* [PROBLEM DESCRIPTION]:
This exercise requires every record to be repeated exactly.

* [SUPPLIED MATERIAL]:
/-!
# Crux K2 `PoloidalWindowRigidity` (stmt-NavierStokesRegularity-19708), line `z_shock` — the SLAB-MINORS predicate is an Aut clause:
# entry to the (SF) bridges B1–B3 from «autonomy minors ≡ 0 on the backward slab» (no slope function assumed)

`--supports stmt-NavierStokesRegularity-19708 --as helper` (leafhand-ns-poloidalwindowdoor-3 g13, cell decomp-ns, 2026-08-31).  Def-free.
**No stub and no summit is closed by this file; Navier–Stokes regularity is NOT proved here (rung 0).**

The bridges B1–B3 of this hand (`…ZShockSlopeFunctionSpaceTime`, `…PressureLocal`, `…SourceLocal`, `…ClebschTransport`, `…SFReduction`) are
entered through the registered stub's LOCAL AUTONOMY CLAUSE (`∃ g W₁ ∋ z₀, ∂_z v_b = g(t,v₂)∂_b v₂ on W₁`, skeleton v3 c3e8eee2), which they
use only through g12's consequence «all autonomy minors vanish on the whole slab» (`…ZShockAutonomySlab.minors_eq_zero_on_slab_of_class_autonomy`).
g12 also showed that the minors predicate is a GLOBAL alternative for a class profile (`minor_zero_or_dense_ne`: each minor is ≡ 0 on the
slab or non-zero on an open dense subset) and drafted a re-cut (v4) by SLICE-wise minors.  NOTE for the planner: the Navier–Stokes
identities of (SF) need the slope function to be differentiable IN TIME, i.e. SPACE–TIME autonomy; slice-wise minors at one time do not
give it.  The right analytic predicate for a dynamics-facing re-cut is therefore «minors ≡ 0 on the SLAB» (AutS) versus «some minor ≠ 0 on
an open dense subset of the slab» (ModS), and this file shows AutS is exactly as strong as the v3 clause:

* `slopeFunction_spaceTime_of_slab_minors` — B1 from AutS: class binders + divergence-free + poloidal + AutS ⟹ near every slab point off
  `{∇ₕv₂ = 0}` a slope function jointly real-analytic in `(t, v₂)` on an open space–time neighbourhood (same proof as
  `…SlopeFunctionSpaceTime.slopeFunction_spaceTime_of_class_autonomy`, the minors fed directly);
* ★ `autClause_of_slab_minors` — AutS + one slab point with `∇ₕv₂ ≠ 0` ⟹ the v3 LOCAL AUTONOMY CLAUSE on an open nonempty `W₁` of the
  slab containing that point (so every theorem of the B1–B3 chain, `…SFReduction` and `…ThickOfNotTV` applies verbatim under AutS).

presearch: n/a (tree-internal). [folklore]
-/

noncomputable section

namespace Summit.NavierStokesRegularity.NavierStokesRegularity.Theorems.PoloidalWindowDoorPoloidalWindowRigidityZShockSlabMinorsAut

-- the problem directory repeats the summit name (`NavierStokesRegularity/NavierStokesRegularity`)
set_option linter.dupNamespace false

open Set Filter Topology Function Metric
open scoped RealInnerProductSpace InnerProductSpace ContDiff
open Literature.Analysis Literature.Analysis.FluidPDE
open Summit.NavierStokesRegularity.NavierStokesRegularity.Theorems.LocalSineTubeDoorProfileAlignedWindowRigidityAncient
open Summit.NavierStokesRegularity.NavierStokesRegularity.Theorems.PoloidalWindowDoorPoloidalWindowRigidityK2OfLrcSlope
open Summit.NavierStokesRegularity.NavierStokesRegularity.Theorems.PoloidalWindowDoorPoloidalWindowRigidityZShockThInstantSlope
open Summit.NavierStokesRegularity.NavierStokesRegularity.Theorems.PoloidalWindowDoorPoloidalWindowRigidityZShockSlopeFunctionSpaceTime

* [SOLUTION FOR THIS PROBLEM]:
/-!
# Crux K2 `PoloidalWindowRigidity` (stmt-NavierStokesRegularity-19708), line `z_shock` — the SLAB-MINORS predicate is an Aut clause:
# entry to the (SF) bridges B1–B3 from «autonomy minors ≡ 0 on the backward slab» (no slope function assumed)

`--supports stmt-NavierStokesRegularity-19708 --as helper` (leafhand-ns-poloidalwindowdoor-3 g13, cell decomp-ns, 2026-08-31).  Def-free.
**No stub and no summit is closed by this file; Navier–Stokes regularity is NOT proved here (rung 0).**

The bridges B1–B3 of this hand (`…ZShockSlopeFunctionSpaceTime`, `…PressureLocal`, `…SourceLocal`, `…ClebschTransport`, `…SFReduction`) are
entered through the registered stub's LOCAL AUTONOMY CLAUSE (`∃ g W₁ ∋ z₀, ∂_z v_b = g(t,v₂)∂_b v₂ on W₁`, skeleton v3 c3e8eee2), which they
use only through g12's consequence «all autonomy minors vanish on the whole slab» (`…ZShockAutonomySlab.minors_eq_zero_on_slab_of_class_autonomy`).
g12 also showed that the minors predicate is a GLOBAL alternative for a class profile (`minor_zero_or_dense_ne`: each minor is ≡ 0 on the
slab or non-zero on an open dense subset) and drafted a re-cut (v4) by SLICE-wise minors.  NOTE for the planner: the Navier–Stokes
identities of (SF) need the slope function to be differentiable IN TIME, i.e. SPACE–TIME autonomy; slice-wise minors at one time do not
give it.  The right analytic predicate for a dynamics-facing re-cut is therefore «minors ≡ 0 on the SLAB» (AutS) versus «some minor ≠ 0 on
an open dense subset of the slab» (ModS), and this file shows AutS is exactly as strong as the v3 clause:

* `slopeFunction_spaceTime_of_slab_minors` — B1 from AutS: class binders + divergence-free + poloidal + AutS ⟹ near every slab point off
  `{∇ₕv₂ = 0}` a slope function jointly real-analytic in `(t, v₂)` on an open space–time neighbourhood (same proof as
  `…SlopeFunctionSpaceTime.slopeFunction_spaceTime_of_class_autonomy`, the minors fed directly);
* ★ `autClause_of_slab_minors` — AutS + one slab point with `∇ₕv₂ ≠ 0` ⟹ the v3 LOCAL AUTONOMY CLAUSE on an open nonempty `W₁` of the
  slab containing that point (so every theorem of the B1–B3 chain, `…SFReduction` and `…ThickOfNotTV` applies verbatim under AutS).

presearch: n/a (tree-internal). [folklore]
-/

noncomputable section

namespace Summit.NavierStokesRegularity.NavierStokesRegularity.Theorems.PoloidalWindowDoorPoloidalWindowRigidityZShockSlabMinorsAut

-- the problem directory repeats the summit name (`NavierStokesRegularity/NavierStokesRegularity`)
set_option linter.dupNamespace false

open Set Filter Topology Function Metric
open scoped RealInnerProductSpace InnerProductSpace ContDiff
open Literature.Analysis Literature.Analysis.FluidPDE
open Summit.NavierStokesRegularity.NavierStokesRegularity.Theorems.LocalSineTubeDoorProfileAlignedWindowRigidityAncient
open Summit.NavierStokesRegularity.NavierStokesRegularity.Theorems.PoloidalWindowDoorPoloidalWindowRigidityK2OfLrcSlope
open Summit.NavierStokesRegularity.NavierStokesRegularity.Theorems.PoloidalWindowDoorPoloidalWindowRigidityZShockThInstantSlope
open Summit.NavierStokesRegularity.NavierStokesRegularity.Theorems.PoloidalWindowDoorPoloidalWindowRigidityZShockSlopeFunctionSpaceTime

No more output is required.